12. A system comprising:

one or more hardware processors; and

a storage device storing instructions that, when executed by the one or more hardware processors, cause the one or more hardware processors to perform operations comprising: accessing image data and image metadata, the image data capturing images of a plurality of objects from different views, each image having corresponding image metadata; detecting each object in the plurality of objects in the image data; generating a plurality of rays in three-dimensional space, each ray of the plurality of rays being generated based on the detected objects and the corresponding image metadata; predicting one or more object locations using the generated rays, the predicting being based on a probabilistic triangulation of the rays; and updating map data based on the predicted one or more object locations, the map data used to generate a map.

13. The system of claim 12, wherein the predicting comprises training a system to tune parameters used in predicting the one or more object locations.

14. The system of claim 13, wherein the training comprises:

setting each of the parameters to an initial value;

associating each ray with one of the detected objects;

determining a probability for each association of the ray and the detected object, the probability indicating how likely the ray corresponds to the detected object; and

using the probability to perform the probabilistic triangulation.

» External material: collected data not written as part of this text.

import Literature.Computability.Cryptography.ClassBQP
import Literature.Computability.Cryptography.Postselection
import Literature.Computability.Complexity.Counting
import Literature.Computability.Complexity.Oracle
import Literature.Computability.Complexity.ProbabilisticClasses
import HarnessLib

-- provenance: harness21/H21/H21/Statements/QuantumAdvantage/CountingSimulation.lean @ 42d7803 (interim HEAD d8f2665); M5 mechanical rewrite
/-!
# Counting simulations of quantum polynomial time (family QuantumAdvantage, outline §3)

Target statements relating `BQP` and its postselected version to the classical counting classes
`PP`, `PP^{BQP}` and `AWPP`:

* **quantum-advantage.S16** `PostBQP_eq_PP`: Aaronson's theorem `PostBQP = PP`;
* **quantum-advantage.S17** `iUnion_PPRel_BQP_eq_PP`: Fortnow–Rogers, `PP^{BQP} = PP`
  (`BQP` is low for `PP`), together with `BQP_subset_AWPP : BQP ⊆ AWPP`;
* `AWPP`: Fenner's `GapP` characterisation of the class `AWPP` of Fenner–Fortnow–Kurtz–Li, and
  `AWPP_subset_PP`.

## Sources

* S. Aaronson, *Quantum computing, postselection, and probabilistic polynomial-time*,
  Proc. R. Soc. A 461 (2005), 3473–3482, Thm. 2 (`PostBQP = PP`).
* L. Fortnow, J. Rogers, *Complexity limitations on quantum computation*, J. Comput. System
  Sci. 59 (1999), 240–252: Thm. 1.1 / Cor. 4.3 (`BQP ⊆ AWPP`, `PP^{BQP} = PP`).
* S. Fenner, L. Fortnow, S. Kurtz, L. Li, *An oracle builder's toolkit*, Inform. and Comput.
  182 (2003), 95–136, §5 (definition of `AWPP`, `AWPP ⊆ APP ⊆ PP`).
* S. Fenner, *PP-lowness and a simple definition of AWPP*, Theory Comput. Syst. 36 (2003),
  199–212, Thm. 1.2 / Cor. 3.2 (`AWPP` with a single `GapP` function, error `1/3` and dyadic
  denominators `2^{p(|x|)}`).
* L. Li, *On the counting functions*, PhD thesis, U. Chicago (1993), §5 (`AWPP ⊆ PP`).

## Mathlib

Mathlib has `Language` and `Polynomial.eval` but no complexity classes (searched: `PostBQP`,
`AWPP`, `GapP`, ` PP `, `BQP`). All classes come from H21: `PostBQP`, `PostBQP_eq_PP`
(CryptoQuantFine Q4 `Postselection`), `BQP` (Q3 `ClassBQP`), `PP` (G01 `ProbabilisticClasses`),
`GapP`, `PPRel` (G01 `Counting`), `Oracle.ofLanguage` (G01 `Oracle`).

## Design choices

* S16 is *restated* here in the statements namespace with its inventory id; the theorem itself
  is the prelude API lemma `Literature.Computability.Cryptography.PostBQP_eq_PP` of Q4, and the proof is that
  lemma (so this file adds no new `sorry` for S16). Both constants have the same short name;
  qualify it when both `Literature.QuantumAdvantage` and `Literature.CryptoQuantFine` are open.
* `BQP ⊆ PP` (Adleman–DeMarrais–Huang) is *not* restated here: it is
  `Literature.Computability.QuantumComplexity.BQP_subset_PP` in `Statements/QuantumAdvantage/BQP.lean` (S06 chain);
  it also follows from this file as `BQP_subset_AWPP.trans AWPP_subset_PP`.
* `PP^{BQP}` is written literally as `⋃ L ∈ BQP, PPRel (Oracle.ofLanguage L)` (G01 has
  `PRelClass`, `NPRelClass`, `BPPRelClass` but no `PPRelClass`; we do not introduce a one-use
  definition).
* `AWPP` is *defined* by Fenner's 2003 characterisation (one `GapP` function `g`, a polynomial
  `p`, thresholds `2/3 · 2^{p|x|} ≤ g x ≤ 2^{p|x|}` on members and `0 ≤ g x ≤ 1/3 · 2^{p|x|}` on
  non-members), written multiplicatively in `ℤ` (no division, no `ℕ` subtraction). The original
  FFKL definition (error `2^{-r}` for every polynomial `r`, arbitrary poly-time computable
  positive denominators) is equivalent (Fenner 2003, Thm. 1.2); this is recorded in the
  docstring rather than proved.
* Class names are the customary acronyms (`AWPP`), the documented deviation from lowerCamelCase
  shared with G01's `P`, `NP`, `PP` and Q3's `BQP`.
-/

open Computability Literature.Computability.Complexity Literature.Computability.Cryptography

namespace Literature.Computability.QuantumComplexity

/-! ### S16: PostBQP = PP -/

/-- **quantum-advantage.S16** (Aaronson's theorem; Aaronson 2005, Thm. 2). Bounded-error
quantum polynomial time with postselection equals probabilistic polynomial time:
`PostBQP = PP` (for the gate set Clifford+T fixed in `PostBQP`, and more generally for any
universal gate set with algebraic amplitudes). The proof is the prelude lemma
`Literature.Computability.Cryptography.PostBQP_eq_PP` (same short name: qualify when both namespaces are
open). [cite: Aaronson2005, Thm. 2] -/
def PostBQP_eq_PP : Prop :=
  PostBQP = PP

/- interim proof relied on results that are now named facts (D-0014); demoted to a fact by the M5 import, proof preserved:
:=
  Literature.CryptoQuantFine.PostBQP_eq_PP
-/

/-! ### The class AWPP -/

/-- **AWPP** ("almost-wide PP"), in Fenner's `GapP` form: `L ∈ AWPP` iff there are `g ∈ GapP`
and a polynomial `p` such that for every `x`,
`x ∈ L → 2/3 ≤ g(x) / 2^{p(|x|)} ≤ 1` and `x ∉ L → 0 ≤ g(x) / 2^{p(|x|)} ≤ 1/3`
(written multiplicatively in `ℤ`). This is equivalent to the original definition of
Fenner–Fortnow–Kurtz–Li (error `2^{-r(|x|)}` for every polynomial `r`, with an arbitrary
polynomial-time computable positive denominator in place of `2^{p(|x|)}`): the error can be
amplified and the denominator made dyadic. `AWPP` is the smallest classical class known to
contain `BQP`, and every language in it is low for `PP`.
[Fenner 2003, Thm. 1.2 and Cor. 3.2; Fenner–Fortnow–Kurtz–Li 2003, §5] [cite: Fenner2003, Thm. 1.2 and Cor. 3.2] -/
noncomputable def AWPP : Set (Language Bool) :=
  {L | ∃ g ∈ GapP, ∃ p : Polynomial ℕ, ∀ x : List Bool,
    (x ∈ L → 2 * (2 : ℤ) ^ p.eval x.length ≤ 3 * g x ∧ g x ≤ (2 : ℤ) ^ p.eval x.length) ∧
    (x ∉ L → 0 ≤ g x ∧ 3 * g x ≤ (2 : ℤ) ^ p.eval x.length)}

/-- Unfolding lemma for `AWPP`. [Fenner 2003, Thm. 1.2] [cite: Fenner2003, Thm. 1.2] -/
theorem mem_AWPP_iff {L : Language Bool} :
    L ∈ AWPP ↔ ∃ g ∈ GapP, ∃ p : Polynomial ℕ, ∀ x : List Bool,
      (x ∈ L → 2 * (2 : ℤ) ^ p.eval x.length ≤ 3 * g x ∧ g x ≤ (2 : ℤ) ^ p.eval x.length) ∧
      (x ∉ L → 0 ≤ g x ∧ 3 * g x ≤ (2 : ℤ) ^ p.eval x.length) :=
  Iff.rfl

/-! ### S17: PP^BQP = PP and BQP ⊆ AWPP -/

/-- **quantum-advantage.S17** (Fortnow–Rogers 1999, Cor. 4.3: `PP^{BQP} = PP`, i.e. `BQP` is
low for `PP`). The union over all `L ∈ BQP` of `PP` relative to the characteristic-function
oracle of `L` is exactly `PP`. (The inclusion `⊇` is the trivial one: `PP = PP^∅` and
`∅ ∈ BQP`.) [Fortnow–Rogers, JCSS 59 (1999), Thm. 1.1(2), Cor. 4.3] [cite: FortnowRogers1999, Cor. 4.3:  PP^{BQP} = PP   i.e.  BQP  is] -/
def iUnion_PPRel_BQP_eq_PP : Prop :=
  (⋃ L ∈ BQP, PPRel (Oracle.ofLanguage L)) = PP

/-- **quantum-advantage.S17** (second clause; Fortnow–Rogers 1999, Thm. 1.1(1) / Thm. 3.5):
`BQP ⊆ AWPP` — the acceptance probability of a poly-time uniform Clifford+T circuit family is
`g(x) / 2^{p(|x|)}` for a `GapP` function `g` (amplitudes of Clifford+T gates lie in
`ℤ[1/√2, i]`; after the standard real-amplitude and dyadic normalisation, and error reduction
to `1/3`, one obtains Fenner's form). [Fortnow–Rogers, JCSS 59 (1999), Thm. 3.5;
Fenner 2003, Cor. 3.2] [cite: Fenner2003, Cor. 3.2] -/
def BQP_subset_AWPP : Prop :=
  BQP ⊆ AWPP

/-- `AWPP ⊆ PP`: if `g ∈ GapP` and `p` witness `L ∈ AWPP` then
`x ∈ L ↔ 0 < 2 · g(x) - 2^{p(|x|)}`, and `2 g - 2^{p}` is again in `GapP`, so `L ∈ PP` by the
`GapP` characterisation of `PP` (`mem_PP_iff_gapP`). [Fenner–Fortnow–Kurtz–Li 2003, §5
(`AWPP ⊆ APP ⊆ PP`); Li 1993, §5; Fenner–Fortnow–Kurtz 1994, §4 (closure properties of
`GapP`)] [cite: FennerFortnowKurtzLi2003, §5 ( AWPP ⊆ APP ⊆ PP] -/
def AWPP_subset_PP : Prop :=
  AWPP ⊆ PP

end Literature.Computability.QuantumComplexity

15. The system of claim 14, wherein the operations further comprise:

determining whether the parameters are optimized; and

either: in response to the parameters not being optimized, repeating the associating, determining, and using; or in response to the parameters being optimized, maintaining the parameters and using the parameters to predict locations of objects not included in the plurality of objects.

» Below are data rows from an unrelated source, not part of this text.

/-- Lipschitz dependence on time through the radii: if both radii move by at most `d` between
`s` and `t`, the cutoff changes by at most `kd` at every point. With
`ρ₁ = R₁' + c⁻¹σ`, `ρ₂ = R₂' − c⁻¹σ`: `|η(t,x) − η(s,x)| ≤ c⁻¹k|σ(t) − σ(s)|`. [cite: Tao2011, §10, proof of Thm. 10.1 ((10.12))] -/
theorem abs_movingCutoff_sub_le (hk : 0 ≤ k) {s d : ℝ} (h₁ : |ρ₁ t - ρ₁ s| ≤ d)
    (h₂ : |ρ₂ t - ρ₂ s| ≤ d) (x : ℝ³) :
    |movingCutoff x₀ k ρ₁ ρ₂ t x - movingCutoff x₀ k ρ₁ ρ₂ s x| ≤ k * d :=
  abs_annularRamp_sub_le hk h₁ h₂ _

/-- The speed-driven radii of §10: `ρ₁ = R₁' + c⁻¹σ`, `ρ₂ = R₂' − c⁻¹σ`; then
`|η(t,x) − η(s,x)| ≤ c⁻¹k|σ(t) − σ(s)|`. [cite: Tao2011, §10, proof of Thm. 10.1 ((10.12))] -/
theorem abs_movingCutoff_speedRadii_sub_le (hk : 0 ≤ k) {c R₁' R₂' : ℝ} (hc : 0 < c)
    (σ : ℝ → ℝ) (s t : ℝ) (x : ℝ³) :
    |movingCutoff x₀ k (fun τ => R₁' + σ τ / c) (fun τ => R₂' - σ τ / c) t x -
        movingCutoff x₀ k (fun τ => R₁' + σ τ / c) (fun τ => R₂' - σ τ / c) s x| ≤
      k * (|σ t - σ s| / c) := by
  refine abs_movingCutoff_sub_le hk (le_of_eq ?_) (le_of_eq ?_) x
  · rw [show R₁' + σ t / c - (R₁' + σ s / c) = (σ t - σ s) / c by ring, abs_div, abs_of_pos hc]
  · rw [show R₂' - σ t / c - (R₂' - σ s / c) = -((σ t - σ s) / c) by ring, abs_neg, abs_div,
      abs_of_pos hc]

/-- Joint continuity of the cutoff in `(t, x)` when the radii are continuous. [folklore] -/
theorem continuous_movingCutoff_uncurry (k : ℝ) (h₁ : Continuous ρ₁) (h₂ : Continuous ρ₂) :
    Continuous (uncurry (movingCutoff x₀ k ρ₁ ρ₂)) := by
  have h : Continuous fun z : ℝ × ℝ³ => (ρ₁ z.1, ρ₂ z.1, ‖z.2 - x₀‖) := by fun_prop
  exact (continuous_annularRamp_uncurry k).comp h

/-- Joint continuity on a time set `S × ℝ³` when the radii are continuous on `S`. [folklore] -/
theorem continuousOn_movingCutoff_uncurry (k : ℝ) {S : Set ℝ} (h₁ : ContinuousOn ρ₁ S)
    (h₂ : ContinuousOn ρ₂ S) :
    ContinuousOn (uncurry (movingCutoff x₀ k ρ₁ ρ₂)) (S ×ˢ univ) := by
  have h : ContinuousOn (fun z : ℝ × ℝ³ => (ρ₁ z.1, ρ₂ z.1, ‖z.2 - x₀‖)) (S ×ˢ univ) := by
    refine ContinuousOn.prodMk ?_ (ContinuousOn.prodMk ?_ ?_)
    · exact h₁.comp continuous_fst.continuousOn fun z hz => hz.1
    · exact h₂.comp continuous_fst.continuousOn fun z hz => hz.1
    · exact (continuous_norm.comp (continuous_snd.sub continuous_const)).continuousOn
  exact (continuous_annularRamp_uncurry k).comp_continuousOn h

end Moving

end Literature.Analysis.FluidPDE

end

16. The system of claim 13, wherein the training comprises utilizing a belief propagation algorithm nested within an expectation maximization algorithm that is nested within a stochastic variational inference algorithm.

17. The system of claim 16, wherein the belief propagation algorithm determines a probability for each assignment between each ray and a known possible object.

18. The system of claim 17, wherein the expectation maximization algorithm clusters the plurality of rays and predicts locations based on the probability for each assignment.

19. The system of claim 16, wherein the operations further comprise:

verifying whether the predicted one or more object locations are within a threshold amount of accuracy, the verifying comprising comparing the predicted one or more object locations to known locations of objects from a database; and

in response to detected false positives and false negatives from the verifying, tuning the parameters to minimize an amount of false positives and false negatives.

20. A machine-storage medium storing instructions that, when executed by one or more hardware processors of a machine, cause the machine to perform operations comprising:

accessing image data and image metadata, the image data capturing images of a plurality of objects from different views, each image having corresponding image metadata;

detecting each object in the plurality of objects in the image data;

generating a plurality of rays in three-dimensional space, each ray of the plurality of rays being generated based on the detected objects and the corresponding image metadata;

predicting one or more object locations using the generated rays, the predicting being based on a probabilistic triangulation of the rays; and

updating map data based on the predicted one or more object locations, the map data used to generate a map.